Bad advice on setting up a backup and a few tales

If you set up a backup, did not score, did not save - it is already well done. But backup still needs to be able to cook properly.

Personally, I have a feeling that some administrators have done a special book with a bad advice on setting up a backup for optimists who do not believe in Murphy’s law.

Today I decided to lay out my short hit parade with real stories that I had to deal with while working on the side of service providers and customers. After each such case, the hero of the occasion feels keenly that he is no longer happy with the company, and he realizes that it’s time to update the summary on XX.
')
Read and shake on the mustache.

Tip 1. Use RAID instead of backup.

Why backup when there is a RAID? Do not bother with the deployment and configuration of the backup system, a separate infrastructure for it and a special person who will administer it. You have the same RAID, which means there are two copies of the data or redundant data is stored.

Case of life. Client data was on the storage system. For speed and reliability, it was created RAID-10 of more than 24 drives. The storage system also had a number of spare disks. When one of the disks in the mirror failed, the storage system replaced the fallen disk with a spare disk and began to restore the contents on it. The remaining disk worked for two and actively gave the data to that new disk, but did not do it for long, literally 5 seconds. Then the disk could not withstand the load, and the entire RAID failed. As a result, data on all 24 disks was lost.
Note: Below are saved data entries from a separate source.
import Literature.MathematicalPhysics.QuantumLattice.HubbardNNNHoppingTorusLimitCorrelator
import HarnessLib

/-!
# `t–t'` Hubbard model: the AFFINE («Lagrangian») thermodynamic-limit edge of a window certificate —
# what the certificate proves about torus-limit ground states BEFORE any energy window is inserted

Family `hubbard` (topic `MathematicalPhysics/QuantumLattice`). Companion of
`HubbardNNNHoppingTorusLimitCorrelator`: there,
`InfVolFermionState.IsTorusLimitOf.re_sum_expect_d4_ge_of_window_certificate_TT'_ineq` passes the
finite-torus bound of `re_orbitState_ge_of_window_certificate_d4_TT'_ineq` — constant
`c − Σₖ ‖aₖ‖ + (Σ_σ μ_σ)(n_L/L² − ν)` PLUS the signed energy slack `κ (u − E_L/L²)` — to torus-limit
ground states and then DROPS the limit slack `κ (u − e₀) ≥ 0` using `κ ≥ 0` and a certified cap
`e₀ := energyDensityTT' t t' U n ≤ u`. The inequality one line before the slack is dropped is the
sharper and more useful statement (Wang et al. 2024 §III: weak duality is an IDENTITY in the energy
right-hand side; Boyd–Vandenberghe §5.6: the optimal value is affine in the constraint level with slope
the multiplier): for EVERY torus limit `ω` of unit sector ground states, with NO hypothesis on the sign
of `κ` and NO energy hypothesis,

  `c − Σₖ ‖aₖ‖ + (Σ_σ μ_σ)(n/2 − ν) + κ (u − e₀) ≤ |S|⁻¹ Σ_{γ ∈ S} Re ω_{γΛ'}(Γ(d4Emb γ 0) X)`,   (★)

an AFFINE inequality in the one unknown real `e₀ = energyDensityTT' t t' U n`. This file proves (★)
and its two-slot form (a cap multiplier `κhi` on `hi·1 − Γ E_Φ` AND a floor multiplier `κlo` on
`Γ E_Φ − lo·1`, the shape in which SDP window certificates are emitted):

* `InfVolFermionState.IsTorusLimitOf.re_sum_expect_d4_ge_of_window_certificate_TT'_affine` — (★),
  `D₄`-orbit-mean form (the honest conclusion of a point-group-reduced certificate), one energy slot
  `(κ, u)`, `κ` of either sign;
* `InfVolFermionState.IsTorusLimitOf.re_sum_expect_d4_ge_of_window_certificate_TT'_affine₂` — the
  same with two energy slots: identity
  `X − c·1 − Σ_σ μ_σ (n_{0σ} − ν·1) − κhi (hi·1 − Γ E_Φ) − κlo (Γ E_Φ − lo·1) = (Han's families)`
  ⟹ `c − Σₖ ‖aₖ‖ + (Σ_σ μ_σ)(n/2 − ν) + κhi (hi − e₀) + κlo (e₀ − lo) ≤ orbit mean`
  (reduction to one slot: `κ := κhi − κlo`, `u := 0`, `c := c + κhi·hi − κlo·lo` — no division);
* `InfVolFermionState.IsTorusLimitOf.re_expect_ge_of_window_certificate_TT'_affine` /
  `InfVolFermionState.IsTorusLimitOf.re_expect_ge_of_window_certificate_TT'_affine₂` — translation-only
  certificates (`S = {1}`, all `γₗ = 1`): the bound is on `Re ω_{Λ'}(X)` itself;
(The tree's capped statement `…_TT'_ineq` is (★) plus `κ (u − e₀) ≥ 0`; it is not restated here.)

WHY IT MATTERS (the venture's «fast layer», D-0042 R1b): (★) is exactly the predicate
`SquareTTPrimeCorrAffineOrbitLowerRow` of `Summits/Ventures/CertifiedManyBodySolver/Rows/DopedTLCorrAffine.lean`
(affine claim nodes, re-priced under any later energy window at zero solver cost); before this file that
predicate's justification was a sentence about an inequality INSIDE the proof of the capped theorem.
Everything is PROVED (no definition, no named fact, no `sorry`); the proof of (★) is the tree's proof
with the last two lines (the slack drop) removed.

## References
* J. Wang, J. Surace, I. Frérot, B. Legat, M.-O. Renou, V. Magron, A. Acín, *Certifying ground-state
  properties of many-body systems*, Phys. Rev. X 14 (2024) 031006, §III (energy constraint in the
  relaxation of `⟨O⟩`; the bound as a function of `E_up`). [cite: WangEtAl2024, §III]
* S. Boyd, L. Vandenberghe, *Convex Optimization* (2004), §5.6 (perturbation and sensitivity analysis:
  the optimal value is bounded by the affine function with slope the dual variables).
  [cite: BoydVandenberghe2004, §5.6]
* X. Han, *Quantum many-body bootstrap*, arXiv:2006.06002 (2020), §3. [cite: Han2020Bootstrap, §3]
* O. Bratteli, D. W. Robinson, *Operator Algebras and Quantum Statistical Mechanics II*, 2nd ed.
  (1997), §6.2.4. [cite: BratteliRobinsonII1997, §6.2.4]
-/

noncomputable section
import Summits.FinalStateConjecture.FinalStateConjecture.Theorems.StarvedNecksNecksCertifyRRelations

/-!
# Disproof of `GapDecaySuffices` (crux stmt-FinalStateConjecture-18060, route StarvedNecks) — findings

Standing crux-disprover work file (seat `refuter-cdisprove-stmt-FinalStateConjecture-18060-0`, cycle 1,
2026-08-17).  Prose only in docstrings; every `theorem` below is kernel-checked unless marked `sorry`
(none at present).  Published as `Cruxes/GapDecaySuffices/Disproof.lean`.

## Findings (index)

* §0 LOGICAL SHAPE.  `GapDecaySuffices` is the bare implication `NeckGapDecay → NecksCertifyR` between
  two closed universal statements.  `¬ GapDecaySuffices ↔ NeckGapDecay ∧ ¬ NecksCertifyR`
  (`not_gapDecaySuffices_iff`): an UNCONDITIONAL kill would contain a proof of the physics crux
  `NeckGapDecay` (stmt-16768, open-problem-adjacent) — out of reach by design, so this crux cannot die
  by a counterexample; it can only die as a PLAN (its registered proof path) or by vacuity.  Vacuity
  directions recorded (`gapDecaySuffices_of_not_neckGapDecay`, `gapDecaySuffices_of_necksCertifyR`): if
  the physics crux is ever refuted (route kill criterion (1), a non-starving neck), this item becomes
  trivially TRUE and carries nothing.
* §1 THE LOAD-BEARING HYPOTHESIS OF THE ADVERTISED PROOF.  The planner's proof is `PosSoft ∘ p131681`:
  `necksCertifyR_of_neckLedgerAnalysisPos` (landed) turns `PosCore` := "every honest `C⁴` input with
  pairwise distinct label velocities and `0 < d.N` admits a `NeckCertificate` (K1–K12)" into
  `NecksCertifyR`; `PosSoft` is to build that `NeckCertificate` from the gap certificates of
  `NeckGapDecay` FOR THE SAME INPUT.  `gapDecaySuffices_of_posCore` (kernel-checked here) isolates
  `PosCore` as the single load-bearing hypothesis of that plan.
* §2 MAIN FINDING — `PosCore` IS FALSE MODULO A LABEL-SWAPPED HONEST BINARY (`LabelSwapWitness`,
  `posCore_false_of_labelSwapWitness`, `labelSwapWitness_iff_not_posCore`).  The antecedent of the crux
  (`FinalStateDecomposition` ∧ `O = exteriorOf` ∧ `Hc` ∧ `Hf` ∧ DV) is COVARIANT under relabelling the
  hole charts by a model Poincaré map `P = (L, p)` that permutes the label world-lines
  `ℓᵢ = {Λᵢ(s,0)+cᵢ}` AS A SET (chart `i ↦ Ψ_{σ i} ∘ P`, labels `(L⁻¹Λ_{σ i}, L⁻¹(c_{σ i} − p))`, flat
  chart and tubes unchanged as sets; the model-space identities are §3), whereas `NeckCertificate` is
  NOT: K5 pins `Ψₐᵢ` to the INPUT hole chart `i` inside `R₁+1` (physically: the hole that chart `i`
  describes) and K6 pins `Ψₐᵢ = Φ` at the SAME MODEL POINTS on the collar `4ρₐᵢ ≤ rᵢ ≤ Rcᵢ+2` around
  the label line `ℓᵢ` (physically: the flat tube labelled `i`).  Nothing in the typed antecedent ties
  "the hole described by chart `i`" to "the flat tube labelled `i`": for two holes `A`, `B` with
  distinct velocities, swapping the labels (`P` = the proper orthochronous `π`-rotation exchanging
  `ℓ_A ↔ ℓ_B`, which exists for ANY two timelike lines with distinct velocities) gives an input that
  satisfies every clause of the antecedent verbatim (DV included: the LABEL velocities are still
  distinct), for which K4+K5+K6+K8+K10 are jointly unsatisfiable (a `C⁰`-honest chart on a model tube
  of sublinear radius `Rc₁+2 = o(t)` would have to join hole `A`'s near zone to the flat collar around
  `B`, at physical distance `≍ |u_A − u_B|·t`; and the IVT point where that bridge crosses the flat
  shell `4ρₐ₂ ≤ r₂ ≤ 9ρₐ₂` around `ℓ₂ = ℓ_A` lies in `Ψₐ₂(U₂)` by K6 for label 2, against K10).
  This is EXACTLY the failure mode the v5 skeleton's own docstring records for a comoving binary
  ("the other hole sits inside the collar"), reproduced WITH distinct label velocities: the rev-3 repair
  C′ = DV-on-labels does not exclude it.  Labels are physical only UP TO A PERMUTATION of the label set
  (tube containment + no-dodging pin the SET of velocities, not the assignment; §2 docstring (D)).
* CONSEQUENCES.  (i) `GapDecaySuffices` as a STATEMENT is not refuted and is plausibly still true:
  `NecksCertifyR`'s conclusion `∃ d₂ …` may un-permute the labels.  Sharper: a permuted input has the SAME
  `O`, the same charted set and hence the same `∃ d₂` conclusion of `NecksCertifyR` as the honest input it
  comes from — so label permutations add no failure point to `NecksCertifyR` or to the crux as STATEMENTS;
  they are FATAL only to the plan `PosSoft ∘ p131681`, which needs `NeckCertificate` for the given input.  (ii) But it is NOT "provable now by
  gauge geometry": any proof must either un-permute (a LabelMatching theorem: for every honest input
  there are `σ ∈ Sym(Fin N)` and Poincaré maps making a tube-matched honest input with the same `O` —
  tube containment by curvature mismatch + no-dodging by a Jordan–Brouwer argument over the Causality
  API; topology, L–XL, not in the s1–s5 toolkit), or the antecedent must be STRENGTHENED.
  (iii) REPAIR (route kill criterion (3): "a fourth exotic honest gauge breaking K6 one-atlas ⇒ repair
  by a new item"): add the typed anchoring clause `TubeAnchored d R₀` (§4) to `HonestFar` — in G's
  conclusion (`HonestFixedRadiusSettlingT`), hence in the antecedents of `NeckGapDecay`, `NecksCertifyR`
  and inside `PosCore` (`PosCoreAnchored`, §4).  The swap witness violates `TubeAnchored` (the flat
  collar around `ℓ₁ = ℓ_B` lies near `B`, chart 1's honest-cell image is a quasi-ball around `A`), so it
  MISSES the repaired statements; with anchoring, the transition map `Φ⁻¹ ∘ Ψg` on the overlap shell
  has translation `O(ρ)`, clock lag `o(t)` and bounded linear part, and PosSoft (s1–s5) goes through as audited
  (AUDIT-c4 §2; thin-shell worry settled in §5 below).  Capture theorems deliver `TubeAnchored` for free
  (both charts are near-isometric to one asymptotic frame with sublinear drift).
* §3 MODEL-SPACE COVARIANCE (kernel-checked bricks of the relabelling, reusable by the un-permuting
  prover): `poincareInv_relabel`, `boostedKerr_time_relabel`, `boostedKerr_radius_relabel`,
  `mem_boostedKerrExterior_relabel`, `boostedKerrBilin_relabel`.  LANDED Theorems-side:
  `Theorems/GapDecaySuffices/Negative/PosCoreFalseOfLabelSwapWitness.lean` (p137241: §1–§3) and
  `Theorems/GapDecaySuffices/Negative/RelabelCovariance.lean` (p137850: the CHART-LEVEL analytic
  covariance — `deviation (B') (Ψ ∘ P) = (L×L)^* deviation (B) Ψ ∘ P`, all jets on `E4` compare with
  `‖L‖²‖L‖ᵐ`, `Cᵏ` sup norms over `P`-corresponding sets with `‖L‖² max(1,‖L‖)ᵏ`, hence the structure
  field `tendsto_truncDeviationCk` and the `C⁰` threshold of `Hf`(3) (slack `‖L‖²`) transfer to the
  relabelled chart) and `Theorems/GapDecaySuffices/Negative/RelabelDecomposition.lean` (p138268: the
  STRUCTURE-LEVEL construction `d.relabel Δ` — charts `Ψᵢ ∘ P`, labels `(L⁻¹Λᵢ, L⁻¹(cᵢ−p))`, excisions
  `ρ_{π i}+C`, flat chart unchanged — is again a `FinalStateDecomposition` of the SAME `O` with the same
  charted set, and `antecedent_relabel`: `O = exteriorOf ∧ Hc ∧ Hf ∧ DV` transfer, `Hf`(3) with slack `‖L‖²`).
  So the ENTIRE clause-by-clause claim of §2 is kernel-checked, and the hold is pushed back accordingly:
  `Theorems/GapDecaySuffices/Negative/PosCoreFalseOfHonestPermutableWitness.lean` (p138566:
  `HonestPermutableWitness` — an HONEST input + relabelling data whose relabelled input has no
  `NeckCertificate` — `→ LabelSwapWitness → ¬ PosCore`); what remains paper-level is only the no-bridge
  contradiction (K5/K6/K10 for the swapped binary).
* §4 REPAIR, TYPED: `TubeAnchored`, `PosCoreAnchored`, `posCoreAnchored_of_posCore` (the repaired stub is
  WEAKER than the refuted one, as it must be).
* §5 OTHER ATTACKS TRIED (docstring of `attacksTried`): junk-satisfiability of `NeckGapDecay`'s
  conclusion (no: G2 + smoothness across `r = R₁+1`); vacuity of the antecedent (no: N = 0 Minkowski
  inhabits it, and then everything is proved, p116183); bounded / negative excision profiles
  (irrelevant here); thin-shell rigidity degradation (RESOLVED on paper in favour of the provers: John's
  rotation–strain theorem gives `|T − rigid| ≤ C ε₀ ρ` on bounded-ratio shells even when the local
  Lorentz fit wanders by O(1) through BMO-vortices, so the cutoff blend over length `ρ` costs strain
  `O(ε₀)`; the time-blend needs `ε₀ ρₐ/ρ → 0`, compatible with log-room `ρₐ/ρ → ∞` because `ρₐ` is
  chosen after `d`); garbage far-chart fingers into black-hole interiors and K12 (excluded on paper by
  the covering clause: a 3-ball floor cannot causally shadow an `S²`-essential interior region; the
  rattack seat's residual K10/K12 caveat stands as bookkeeping, not as a kill).
* TARGETS: none registered on this crux yet (`ledger workitem stubs` empty, 2026-08-17T01:4xZ).

References: route file `Theses/StarvedNecks.lean` rev 7 (items -18060, -16768, -17574); landed
`Theorems/StarvedNecksNecksCertifyRRelations.lean` (p131681); v5 skeleton
`Cruxes/NecksCertify/Lines/two_cap_focusing_ledger.lean` (`NeckCertificate`, docstring l. 558–560);
`Cruxes/NecksCertify/NOTES.md` AUDIT-c4 §2 (families (A)(B)(C)); F. John, *Rotation and strain*,
CPAM 14 (1961) 391–413; Friesecke–James–Müller, CPAM 55 (2002); O'Neill 1983 Ch. 9 (Lorentz group);
Dafermos–Luk arXiv:1710.01722 §1.2.1.
-/

noncomputable section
If serious. Mirroring, duplication of data that underlies the operation of RAID does not protect them. RAID is needed so that the system does not stop due to every hard disk failure. RAID is about availability, not about data integrity. It will not help if a careless administrator or a virus has corrupted data. He does not provide and versioning.
In general, RAID is not for backup. Do not confuse warm with soft.

Council 2. Put backups on the same storage where the source data is located

If you still decide to backup, do not spend on a separate backup storage. Modern storage systems are very reliable and smart. Take and allocate fast volumes for productive data, and for slow-add backups. Forget about rule 3-2-1. Those who speak about him simply do not know that this is possible.
Use the power of storage to the end!

Case of life. There are many stories, because anything can happen to the storage system. The end of these stories, however, is the same: storage failure and unavailability, and sometimes complete data loss. My most favorite stories from the “human factor” series:

the administrator has confused and deleted the productive LUN;
A novice administrator stuck a large sticker on the air intake for the air intake with a detailed description of the purpose of the storage system, its IP addresses, brief instructions on switching on and off, contacts of the person in charge, etc. with very “necessary” information. The storage system has overheated and failed.
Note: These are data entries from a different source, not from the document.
import Summits.HubbardSuperconductivity.HubbardSuperconductivity.Theorems.AnisotropyChordTransferFibre3FinXDEvalW

/-!
# Route `AnisotropyChord` / H0 rotor rung: FIN per-`L` row-D (KT-2a″) cell facts, `L = 16`, cells 72–73

Kernel facts `xdCellAny0 16 (49/50) la lb aD = true` (in-kernel point tables, zero data; `decide +kernel`) for the combined-cell
grid of `L = 16` (g5 design, 1–2.5 % cells); assembled in `…FinXDSixteen`.  Prover seat `hubbard-h0-rotor-p3` g7; helper for piece A =
stmt-HubbardSuperconductivity-23918 of rung 19089 (`--supports`, helper class).  WHAT THIS IS NOT: nothing here proves superconductivity in the
Hubbard model (rotor TARGET as worded stays FALSE, g15 verdict); kernel facts for ONE hypothesis of ONE conditional reduction.  No sorry.
-/

set_option linter.dupNamespace false
set_option autoImplicit false

namespace Summit.HubbardSuperconductivity.HubbardSuperconductivity.Theorems.AnisotropyChord.Transfer.Fibre3

namespace FinXD

/-- cell 72 of `L = 16` (`cert`). [folklore] -/
theorem xd16_72 : xdCellAny0 16 (49/50 : ℚ) 1278535227465187 1310498608151817 (2/25 : ℚ) = true := by (rw [← xdCellAnyW0_eq]; decide +kernel)

/-- cell 73 of `L = 16` (`cert`). [folklore] -/
theorem xd16_73 : xdCellAny0 16 (49/50 : ℚ) 1310498608151817 1343261073355613 (2/25 : ℚ) = true := by (rw [← xdCellAnyW0_eq]; decide +kernel)

end FinXD

end Summit.HubbardSuperconductivity.HubbardSuperconductivity.Theorems.AnisotropyChord.Transfer.Fibre3
import Summits.AtomisticToContinuum.Crystallization.Theorems.OverbindingBudgetMatchCompactness
import Summits.AtomisticToContinuum.Crystallization.Theorems.OverbindingBudgetPatchTransportTwo
import Summits.AtomisticToContinuum.Crystallization.Theorems.OverbindingBudgetRecurrentSealStatements

/-!
# OverbindingBudget — node «RecurrentSeal», limit closure of covering and of hull-stable sealing
(decomp-a2c lens 4, generation 21; helper `--supports stmt-AtomisticToContinuum-31280`; part of the node «RecurrentSeal», whose
statement and reading are in `…Theorems.OverbindingBudgetRecurrentSeal`)

§H `cleanT_of_match` (robust cleanness along a two-way matching about `0`, wrapper of `cleanT_transport₂`);  §I `solid_of_limit`
(`9/10`-covering is limit-closed) and `wSeal_of_limit` (the hull-stable sealing condition `WSeal` is limit-closed: cleanness at every margin
`s < t` is transported along the matching with loss `3ε → 0`; a robust contact path in the limit transports back to the approximants at margin
`s − 3ε > 0`; the finitely many candidate partner pairs near `p` are pigeonholed along `ε → 0⁺`). [folklore techniques]
-/

noncomputable section

namespace Summit.AtomisticToContinuum.Crystallization.Theorems.OverbindingBudgetRecurrentSealClosure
Or just recently colleagues told: the storage system of the old model worked for a long time and died. When the engineers saw her body, they realized that they only saw such a storage system in a museum. There are no ideas how to restore it, especially - how to do it quickly.

If serious. Do not do this. If you do, then be mentally prepared for the fact that you will be left without source data and without backups for an indefinite time.

Tip 3. Discard the backup server and backup system database.

Back up the server and backup database itself? What for? You already have backups, somehow recover. If the backup server orders you to live a long time, then simply re-deploy everything, import backed-up files there. Then wait until the system realizes what to do with all this farm and restores the database with information about tasks, schedules, backup objects and their location, storage location of backups. It does not matter that at first you will spend time restoring the backup system and only then begin to revive the fallen infrastructure.

Case of life. On one LUN SHD were placed the original data and the backup server. When the LUN became unavailable and it took to recover, it turned out that there is no backup of the server and the backup database. Without the last, all backups turned into a suitcase without a handle. The guys had to deploy a backup system from scratch. The benefit of the solution used was the ability to recreate the base anew through the import of backups into the system. But there was one caveat: the data for import was 100 TB. To build a new database, the new system must go through them in detail and catalog all the data. As a result, only 20% was processed in 1.5 days. Then someone advised them to import only full backups (the largest files), and things went faster, but the victims have already lost a lot of time and nerves.

If serious. To be fully prepared when the backup server is lost, two things need to be considered:

backup server and database backup ( ~~backup backup~~ ). In some solutions, it is enough to deploy the system again and import the backup files into it. That is, having a database backup with tasks, backup objects, etc. is not so critical. So, for example, arranged by Veeam.

With others without a database can not do (Symantec). If she did not back up, you will have to spend time on her recovery.

For the third - after losing the database, it remains only to contact the vendor’s technical support (Commvault).
Disaster Recovery pre-thought plan for backup server in case of primary server / site failure. Many backup system vendors in the documentation offer options for organizing a Disaster Recovery backup server, for example: Veeam , Commvault .

Tip 4. Do not test backup recovery.

Backup is not for recovery, but in order to just be and warm the administrator with the soul by its very existence. The main thing is to set up a backup, and then everything will be backed up accurately so that you can easily restore the virtual machine, databases and applications. In all cases, the recovered data will be consistent and unharmed.

Until the “F-hour” the RTO will remain secret for the administrator and for the authorities. But then for all there will be a surprise.

Even better, no one except the administrator knows where the backups are, and the recovery script is only in his head. Let colleagues try their hand at improvisation.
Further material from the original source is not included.